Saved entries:
----------

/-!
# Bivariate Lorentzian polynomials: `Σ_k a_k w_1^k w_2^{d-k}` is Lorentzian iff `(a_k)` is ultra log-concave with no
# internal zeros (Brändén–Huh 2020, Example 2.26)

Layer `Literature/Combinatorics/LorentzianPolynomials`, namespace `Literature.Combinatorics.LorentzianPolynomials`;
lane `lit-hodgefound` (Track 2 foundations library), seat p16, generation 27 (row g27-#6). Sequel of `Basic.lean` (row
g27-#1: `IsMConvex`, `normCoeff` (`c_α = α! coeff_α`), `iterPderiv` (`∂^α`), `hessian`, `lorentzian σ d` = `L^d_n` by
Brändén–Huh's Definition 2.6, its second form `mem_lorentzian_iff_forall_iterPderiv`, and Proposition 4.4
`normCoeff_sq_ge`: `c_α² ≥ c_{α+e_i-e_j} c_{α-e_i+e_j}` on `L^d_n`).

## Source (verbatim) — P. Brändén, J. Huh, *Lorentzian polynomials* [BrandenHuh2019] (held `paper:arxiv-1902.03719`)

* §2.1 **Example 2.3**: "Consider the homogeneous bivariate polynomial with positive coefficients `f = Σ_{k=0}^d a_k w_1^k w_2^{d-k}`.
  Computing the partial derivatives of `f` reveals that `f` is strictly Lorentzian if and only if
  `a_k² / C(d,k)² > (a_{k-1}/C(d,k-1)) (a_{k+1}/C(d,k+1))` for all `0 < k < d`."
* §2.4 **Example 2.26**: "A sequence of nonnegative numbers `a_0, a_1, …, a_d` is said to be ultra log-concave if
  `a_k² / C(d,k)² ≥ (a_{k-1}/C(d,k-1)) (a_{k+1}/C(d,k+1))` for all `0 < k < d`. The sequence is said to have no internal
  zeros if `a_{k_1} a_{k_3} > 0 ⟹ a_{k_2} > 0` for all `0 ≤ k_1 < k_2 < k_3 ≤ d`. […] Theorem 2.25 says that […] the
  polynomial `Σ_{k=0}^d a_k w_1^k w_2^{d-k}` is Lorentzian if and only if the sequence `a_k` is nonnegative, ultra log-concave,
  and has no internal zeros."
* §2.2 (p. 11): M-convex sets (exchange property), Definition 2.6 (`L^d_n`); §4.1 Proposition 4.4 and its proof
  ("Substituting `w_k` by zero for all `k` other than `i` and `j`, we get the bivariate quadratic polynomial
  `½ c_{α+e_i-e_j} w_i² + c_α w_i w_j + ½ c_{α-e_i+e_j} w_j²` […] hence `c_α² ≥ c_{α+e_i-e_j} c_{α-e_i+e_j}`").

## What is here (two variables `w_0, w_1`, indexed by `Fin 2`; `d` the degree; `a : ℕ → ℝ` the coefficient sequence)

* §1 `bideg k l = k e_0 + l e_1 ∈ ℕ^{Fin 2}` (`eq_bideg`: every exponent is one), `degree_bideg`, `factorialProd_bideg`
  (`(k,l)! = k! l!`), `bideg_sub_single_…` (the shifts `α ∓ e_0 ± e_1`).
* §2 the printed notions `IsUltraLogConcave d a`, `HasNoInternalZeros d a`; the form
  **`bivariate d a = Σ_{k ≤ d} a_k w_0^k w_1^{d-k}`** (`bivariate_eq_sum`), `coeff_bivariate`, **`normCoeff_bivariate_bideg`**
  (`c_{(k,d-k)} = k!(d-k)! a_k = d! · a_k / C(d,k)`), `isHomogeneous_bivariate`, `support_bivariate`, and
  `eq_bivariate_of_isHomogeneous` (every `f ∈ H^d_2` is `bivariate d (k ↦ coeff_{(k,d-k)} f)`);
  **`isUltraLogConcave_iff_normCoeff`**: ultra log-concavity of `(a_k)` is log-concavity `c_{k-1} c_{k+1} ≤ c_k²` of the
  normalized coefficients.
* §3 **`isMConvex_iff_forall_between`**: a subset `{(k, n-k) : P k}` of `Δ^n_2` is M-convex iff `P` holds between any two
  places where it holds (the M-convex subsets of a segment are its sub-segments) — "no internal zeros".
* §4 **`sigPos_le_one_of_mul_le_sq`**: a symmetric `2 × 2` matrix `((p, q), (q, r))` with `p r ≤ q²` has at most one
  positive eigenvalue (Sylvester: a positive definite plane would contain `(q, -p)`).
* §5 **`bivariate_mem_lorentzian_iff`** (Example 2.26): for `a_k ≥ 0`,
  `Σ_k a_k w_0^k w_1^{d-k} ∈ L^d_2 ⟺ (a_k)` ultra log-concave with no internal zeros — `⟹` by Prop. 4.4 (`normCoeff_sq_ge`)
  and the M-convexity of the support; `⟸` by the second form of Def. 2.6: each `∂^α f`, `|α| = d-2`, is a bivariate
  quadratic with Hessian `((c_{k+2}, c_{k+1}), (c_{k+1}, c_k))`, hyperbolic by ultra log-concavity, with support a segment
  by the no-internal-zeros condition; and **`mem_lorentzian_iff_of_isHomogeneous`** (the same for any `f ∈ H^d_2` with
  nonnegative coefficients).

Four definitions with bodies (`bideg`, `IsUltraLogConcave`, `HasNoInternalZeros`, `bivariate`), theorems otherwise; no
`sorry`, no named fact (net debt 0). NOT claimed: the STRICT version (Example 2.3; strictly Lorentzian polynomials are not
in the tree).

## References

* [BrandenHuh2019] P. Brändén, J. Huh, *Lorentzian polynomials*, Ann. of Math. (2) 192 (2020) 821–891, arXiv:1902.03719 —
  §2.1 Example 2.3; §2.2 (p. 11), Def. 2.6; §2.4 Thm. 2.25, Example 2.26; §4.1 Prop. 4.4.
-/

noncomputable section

----------

▶ [Aim of the task]:
Copy the stretch of the records above that runs from the line with "quadratic with Hessian" through the line with "nonnegative coefficients).". Both end lines belong in the copy, and nothing else does.

▶ [Reply to the exercise]:
  quadratic with Hessian `((c_{k+2}, c_{k+1}), (c_{k+1}, c_k))`, hyperbolic by ultra log-concavity, with support a segment
  by the no-internal-zeros condition; and **`mem_lorentzian_iff_of_isHomogeneous`** (the same for any `f ∈ H^d_2` with
  nonnegative coefficients).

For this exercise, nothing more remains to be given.